= Your objective =
Every line with the string "IntervalD" should be copied from the data.

= Supplied records =
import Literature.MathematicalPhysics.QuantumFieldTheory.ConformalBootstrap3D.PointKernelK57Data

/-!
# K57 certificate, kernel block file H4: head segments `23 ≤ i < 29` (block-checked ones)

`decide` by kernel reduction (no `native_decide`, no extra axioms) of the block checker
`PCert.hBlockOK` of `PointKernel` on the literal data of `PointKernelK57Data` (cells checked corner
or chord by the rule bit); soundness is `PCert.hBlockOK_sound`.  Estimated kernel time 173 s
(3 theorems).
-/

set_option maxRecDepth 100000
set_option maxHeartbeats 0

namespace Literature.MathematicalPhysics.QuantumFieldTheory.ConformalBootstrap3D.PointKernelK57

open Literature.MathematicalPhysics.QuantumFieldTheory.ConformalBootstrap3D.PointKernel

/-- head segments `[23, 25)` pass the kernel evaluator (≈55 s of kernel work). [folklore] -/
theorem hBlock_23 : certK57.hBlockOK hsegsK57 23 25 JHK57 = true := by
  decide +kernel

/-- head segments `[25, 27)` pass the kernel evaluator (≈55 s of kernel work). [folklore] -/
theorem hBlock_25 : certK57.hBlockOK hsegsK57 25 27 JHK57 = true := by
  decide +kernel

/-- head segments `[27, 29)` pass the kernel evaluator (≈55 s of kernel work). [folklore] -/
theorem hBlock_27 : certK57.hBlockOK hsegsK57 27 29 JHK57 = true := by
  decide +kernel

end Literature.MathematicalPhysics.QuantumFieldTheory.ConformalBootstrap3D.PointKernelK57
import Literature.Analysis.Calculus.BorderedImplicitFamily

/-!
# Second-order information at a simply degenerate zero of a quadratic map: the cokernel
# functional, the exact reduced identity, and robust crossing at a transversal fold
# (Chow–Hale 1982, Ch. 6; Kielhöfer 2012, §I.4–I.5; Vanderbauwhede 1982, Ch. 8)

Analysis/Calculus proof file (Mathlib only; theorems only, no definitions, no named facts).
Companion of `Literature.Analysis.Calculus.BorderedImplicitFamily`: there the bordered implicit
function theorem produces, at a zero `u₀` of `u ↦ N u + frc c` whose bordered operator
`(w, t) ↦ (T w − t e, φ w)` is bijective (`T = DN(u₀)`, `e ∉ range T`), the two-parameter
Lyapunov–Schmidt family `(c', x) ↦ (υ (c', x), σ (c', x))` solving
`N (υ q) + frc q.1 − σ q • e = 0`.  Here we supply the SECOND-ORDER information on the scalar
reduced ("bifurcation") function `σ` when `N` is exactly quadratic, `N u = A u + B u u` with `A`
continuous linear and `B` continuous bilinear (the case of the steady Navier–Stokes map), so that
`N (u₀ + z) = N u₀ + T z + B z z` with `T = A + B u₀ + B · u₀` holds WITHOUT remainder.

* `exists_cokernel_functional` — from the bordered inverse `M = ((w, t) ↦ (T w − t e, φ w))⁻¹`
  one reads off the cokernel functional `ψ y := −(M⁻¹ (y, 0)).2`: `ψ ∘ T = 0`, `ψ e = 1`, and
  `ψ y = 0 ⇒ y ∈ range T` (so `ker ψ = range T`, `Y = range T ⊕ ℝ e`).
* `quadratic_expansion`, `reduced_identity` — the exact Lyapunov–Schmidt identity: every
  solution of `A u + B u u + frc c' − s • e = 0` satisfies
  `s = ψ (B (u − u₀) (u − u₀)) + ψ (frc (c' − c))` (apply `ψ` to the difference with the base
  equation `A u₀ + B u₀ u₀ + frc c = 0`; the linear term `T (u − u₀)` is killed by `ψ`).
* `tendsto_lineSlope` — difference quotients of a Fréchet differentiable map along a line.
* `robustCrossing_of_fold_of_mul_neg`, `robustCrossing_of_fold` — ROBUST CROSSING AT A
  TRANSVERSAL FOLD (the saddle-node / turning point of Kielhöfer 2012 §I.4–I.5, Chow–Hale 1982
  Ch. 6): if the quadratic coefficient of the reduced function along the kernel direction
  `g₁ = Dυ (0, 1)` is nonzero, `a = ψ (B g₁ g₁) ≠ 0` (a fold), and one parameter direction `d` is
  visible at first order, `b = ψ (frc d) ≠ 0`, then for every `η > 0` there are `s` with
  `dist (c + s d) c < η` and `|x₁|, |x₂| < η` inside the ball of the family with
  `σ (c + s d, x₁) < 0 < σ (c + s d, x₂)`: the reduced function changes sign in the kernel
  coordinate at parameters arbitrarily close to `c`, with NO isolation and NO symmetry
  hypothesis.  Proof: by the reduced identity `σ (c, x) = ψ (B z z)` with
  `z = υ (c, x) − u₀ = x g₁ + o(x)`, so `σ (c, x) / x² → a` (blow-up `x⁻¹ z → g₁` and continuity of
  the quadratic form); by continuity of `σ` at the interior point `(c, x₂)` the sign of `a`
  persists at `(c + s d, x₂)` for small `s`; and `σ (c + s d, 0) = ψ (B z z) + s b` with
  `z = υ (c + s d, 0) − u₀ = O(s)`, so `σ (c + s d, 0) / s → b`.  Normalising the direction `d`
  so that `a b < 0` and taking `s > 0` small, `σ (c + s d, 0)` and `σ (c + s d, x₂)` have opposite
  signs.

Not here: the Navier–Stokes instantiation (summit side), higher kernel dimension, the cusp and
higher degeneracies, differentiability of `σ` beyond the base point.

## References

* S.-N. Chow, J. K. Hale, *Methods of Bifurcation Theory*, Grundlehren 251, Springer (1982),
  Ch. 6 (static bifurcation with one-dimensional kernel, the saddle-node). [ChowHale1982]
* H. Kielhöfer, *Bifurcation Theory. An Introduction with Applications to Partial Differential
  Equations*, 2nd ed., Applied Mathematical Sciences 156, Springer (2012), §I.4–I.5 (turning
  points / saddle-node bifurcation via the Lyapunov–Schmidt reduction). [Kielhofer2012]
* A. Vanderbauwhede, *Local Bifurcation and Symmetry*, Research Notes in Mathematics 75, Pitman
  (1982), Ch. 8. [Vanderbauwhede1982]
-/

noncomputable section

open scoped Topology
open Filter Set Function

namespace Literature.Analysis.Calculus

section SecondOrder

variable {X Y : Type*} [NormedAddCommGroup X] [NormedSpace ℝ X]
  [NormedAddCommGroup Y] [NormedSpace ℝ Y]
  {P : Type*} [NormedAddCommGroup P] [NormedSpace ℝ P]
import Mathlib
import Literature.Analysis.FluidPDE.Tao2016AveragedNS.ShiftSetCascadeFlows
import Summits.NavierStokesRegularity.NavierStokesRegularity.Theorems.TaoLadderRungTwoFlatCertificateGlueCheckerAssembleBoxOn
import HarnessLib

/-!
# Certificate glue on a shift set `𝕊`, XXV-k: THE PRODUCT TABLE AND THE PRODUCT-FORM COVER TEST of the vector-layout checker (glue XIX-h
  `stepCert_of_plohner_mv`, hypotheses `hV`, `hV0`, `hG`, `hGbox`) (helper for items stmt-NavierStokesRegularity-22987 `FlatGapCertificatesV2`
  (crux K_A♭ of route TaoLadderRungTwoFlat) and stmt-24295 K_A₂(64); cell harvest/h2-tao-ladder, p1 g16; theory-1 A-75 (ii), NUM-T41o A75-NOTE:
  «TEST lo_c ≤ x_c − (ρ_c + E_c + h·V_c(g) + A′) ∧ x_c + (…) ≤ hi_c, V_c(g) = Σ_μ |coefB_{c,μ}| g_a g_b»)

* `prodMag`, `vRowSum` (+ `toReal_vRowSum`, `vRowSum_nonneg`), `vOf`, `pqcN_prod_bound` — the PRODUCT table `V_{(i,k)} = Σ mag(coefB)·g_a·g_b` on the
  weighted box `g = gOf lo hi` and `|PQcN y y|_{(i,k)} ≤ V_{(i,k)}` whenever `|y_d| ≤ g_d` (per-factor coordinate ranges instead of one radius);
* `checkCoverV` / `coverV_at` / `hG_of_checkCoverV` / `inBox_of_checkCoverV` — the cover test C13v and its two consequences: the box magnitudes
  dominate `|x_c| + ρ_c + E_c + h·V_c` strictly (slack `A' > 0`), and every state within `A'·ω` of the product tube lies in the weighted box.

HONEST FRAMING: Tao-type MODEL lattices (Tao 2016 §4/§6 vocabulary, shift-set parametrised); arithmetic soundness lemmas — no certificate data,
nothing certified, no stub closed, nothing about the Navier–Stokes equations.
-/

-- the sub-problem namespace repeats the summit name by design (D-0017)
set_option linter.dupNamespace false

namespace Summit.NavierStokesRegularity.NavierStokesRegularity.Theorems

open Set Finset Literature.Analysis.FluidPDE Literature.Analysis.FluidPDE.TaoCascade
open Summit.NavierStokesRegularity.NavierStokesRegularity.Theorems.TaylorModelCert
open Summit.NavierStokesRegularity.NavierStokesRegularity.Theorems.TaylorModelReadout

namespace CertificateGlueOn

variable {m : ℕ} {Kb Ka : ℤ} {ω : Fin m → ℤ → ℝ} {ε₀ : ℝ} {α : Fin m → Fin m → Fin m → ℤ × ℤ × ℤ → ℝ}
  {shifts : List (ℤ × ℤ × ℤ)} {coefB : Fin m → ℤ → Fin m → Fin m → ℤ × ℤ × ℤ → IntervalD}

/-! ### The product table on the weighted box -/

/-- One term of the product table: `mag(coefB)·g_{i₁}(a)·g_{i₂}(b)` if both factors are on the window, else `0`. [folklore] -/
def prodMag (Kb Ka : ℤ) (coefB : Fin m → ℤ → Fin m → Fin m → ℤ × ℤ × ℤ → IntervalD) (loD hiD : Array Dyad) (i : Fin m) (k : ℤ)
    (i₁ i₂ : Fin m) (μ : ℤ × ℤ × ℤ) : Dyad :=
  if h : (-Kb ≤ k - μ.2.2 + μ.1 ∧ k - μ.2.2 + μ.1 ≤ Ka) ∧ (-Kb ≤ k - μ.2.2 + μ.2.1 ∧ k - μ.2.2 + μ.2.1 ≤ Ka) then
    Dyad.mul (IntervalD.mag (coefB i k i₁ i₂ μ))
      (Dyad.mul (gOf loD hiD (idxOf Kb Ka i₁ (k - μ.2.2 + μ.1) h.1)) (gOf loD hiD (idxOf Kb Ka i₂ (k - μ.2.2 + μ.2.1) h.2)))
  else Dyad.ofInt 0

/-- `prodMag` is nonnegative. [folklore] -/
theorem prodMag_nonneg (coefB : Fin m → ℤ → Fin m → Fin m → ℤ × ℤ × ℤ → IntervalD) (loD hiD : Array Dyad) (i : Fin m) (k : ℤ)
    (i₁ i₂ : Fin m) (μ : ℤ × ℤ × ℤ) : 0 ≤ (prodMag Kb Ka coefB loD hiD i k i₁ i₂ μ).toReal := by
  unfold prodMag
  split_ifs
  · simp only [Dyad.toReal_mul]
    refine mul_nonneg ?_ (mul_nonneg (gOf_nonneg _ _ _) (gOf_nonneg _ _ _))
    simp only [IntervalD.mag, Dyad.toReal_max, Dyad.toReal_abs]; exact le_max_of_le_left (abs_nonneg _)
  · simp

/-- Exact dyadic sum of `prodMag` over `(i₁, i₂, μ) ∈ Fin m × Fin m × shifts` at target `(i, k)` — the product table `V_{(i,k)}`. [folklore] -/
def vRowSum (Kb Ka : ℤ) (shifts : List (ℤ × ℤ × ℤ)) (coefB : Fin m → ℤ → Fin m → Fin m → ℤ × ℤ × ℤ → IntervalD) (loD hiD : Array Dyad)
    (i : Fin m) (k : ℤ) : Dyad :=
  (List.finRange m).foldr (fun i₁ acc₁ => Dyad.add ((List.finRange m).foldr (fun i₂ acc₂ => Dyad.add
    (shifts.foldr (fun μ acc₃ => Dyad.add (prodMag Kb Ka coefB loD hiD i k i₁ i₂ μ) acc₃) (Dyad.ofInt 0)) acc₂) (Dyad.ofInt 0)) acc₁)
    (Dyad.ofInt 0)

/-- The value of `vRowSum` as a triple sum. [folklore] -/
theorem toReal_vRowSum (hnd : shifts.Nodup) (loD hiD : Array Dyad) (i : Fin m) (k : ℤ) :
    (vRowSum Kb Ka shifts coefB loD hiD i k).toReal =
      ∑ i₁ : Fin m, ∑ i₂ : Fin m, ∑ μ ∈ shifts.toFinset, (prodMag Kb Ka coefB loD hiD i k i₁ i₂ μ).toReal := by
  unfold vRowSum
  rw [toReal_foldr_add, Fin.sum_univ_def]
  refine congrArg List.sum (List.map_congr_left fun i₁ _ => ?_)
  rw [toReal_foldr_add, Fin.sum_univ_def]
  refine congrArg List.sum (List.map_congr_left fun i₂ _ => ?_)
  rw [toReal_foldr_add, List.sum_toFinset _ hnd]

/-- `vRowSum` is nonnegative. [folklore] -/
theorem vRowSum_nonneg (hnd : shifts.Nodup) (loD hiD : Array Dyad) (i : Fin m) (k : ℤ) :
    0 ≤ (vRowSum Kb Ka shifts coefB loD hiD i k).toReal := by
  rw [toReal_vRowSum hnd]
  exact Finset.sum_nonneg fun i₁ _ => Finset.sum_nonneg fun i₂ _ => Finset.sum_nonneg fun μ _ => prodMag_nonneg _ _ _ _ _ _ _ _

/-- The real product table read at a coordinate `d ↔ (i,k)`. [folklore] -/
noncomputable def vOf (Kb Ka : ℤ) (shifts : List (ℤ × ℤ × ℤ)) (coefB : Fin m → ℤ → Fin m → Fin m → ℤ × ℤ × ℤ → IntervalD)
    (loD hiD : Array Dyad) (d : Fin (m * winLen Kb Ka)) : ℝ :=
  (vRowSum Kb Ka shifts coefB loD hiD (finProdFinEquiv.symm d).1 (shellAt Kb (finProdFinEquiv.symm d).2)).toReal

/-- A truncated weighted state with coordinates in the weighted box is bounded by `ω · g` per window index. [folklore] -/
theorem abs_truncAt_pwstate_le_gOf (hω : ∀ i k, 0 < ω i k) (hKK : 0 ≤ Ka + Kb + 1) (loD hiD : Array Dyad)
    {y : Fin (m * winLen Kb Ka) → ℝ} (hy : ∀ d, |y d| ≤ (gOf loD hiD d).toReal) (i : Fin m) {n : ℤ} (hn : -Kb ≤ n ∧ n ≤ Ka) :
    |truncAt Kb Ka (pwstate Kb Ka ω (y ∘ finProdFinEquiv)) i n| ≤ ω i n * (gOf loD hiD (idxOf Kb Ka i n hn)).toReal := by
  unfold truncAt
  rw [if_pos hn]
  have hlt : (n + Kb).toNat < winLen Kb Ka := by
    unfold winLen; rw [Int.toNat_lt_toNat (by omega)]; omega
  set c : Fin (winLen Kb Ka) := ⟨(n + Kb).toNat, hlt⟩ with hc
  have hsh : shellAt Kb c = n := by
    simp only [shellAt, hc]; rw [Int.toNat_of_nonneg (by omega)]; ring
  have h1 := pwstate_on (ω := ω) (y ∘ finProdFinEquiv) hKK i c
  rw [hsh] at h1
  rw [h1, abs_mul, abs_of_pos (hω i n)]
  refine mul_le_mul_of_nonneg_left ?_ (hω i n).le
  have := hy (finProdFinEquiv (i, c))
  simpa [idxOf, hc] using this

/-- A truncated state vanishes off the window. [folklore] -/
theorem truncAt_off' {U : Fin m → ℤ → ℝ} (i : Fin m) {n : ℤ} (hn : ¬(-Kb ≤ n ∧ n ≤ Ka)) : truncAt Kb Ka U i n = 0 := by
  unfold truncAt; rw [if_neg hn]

= Task output =
  {shifts : List (ℤ × ℤ × ℤ)} {coefB : Fin m → ℤ → Fin m → Fin m → ℤ × ℤ × ℤ → IntervalD}
def prodMag (Kb Ka : ℤ) (coefB : Fin m → ℤ → Fin m → Fin m → ℤ × ℤ × ℤ → IntervalD) (loD hiD : Array Dyad) (i : Fin m) (k : ℤ)
    Dyad.mul (IntervalD.mag (coefB i k i₁ i₂ μ))
theorem prodMag_nonneg (coefB : Fin m → ℤ → Fin m → Fin m → ℤ × ℤ × ℤ → IntervalD) (loD hiD : Array Dyad) (i : Fin m) (k : ℤ)
    simp only [IntervalD.mag, Dyad.toReal_max, Dyad.toReal_abs]; exact le_max_of_le_left (abs_nonneg _)
def vRowSum (Kb Ka : ℤ) (shifts : List (ℤ × ℤ × ℤ)) (coefB : Fin m → ℤ → Fin m → Fin m → ℤ × ℤ × ℤ → IntervalD) (loD hiD : Array Dyad)
noncomputable def vOf (Kb Ka : ℤ) (shifts : List (ℤ × ℤ × ℤ)) (coefB : Fin m → ℤ → Fin m → Fin m → ℤ × ℤ × ℤ → IntervalD)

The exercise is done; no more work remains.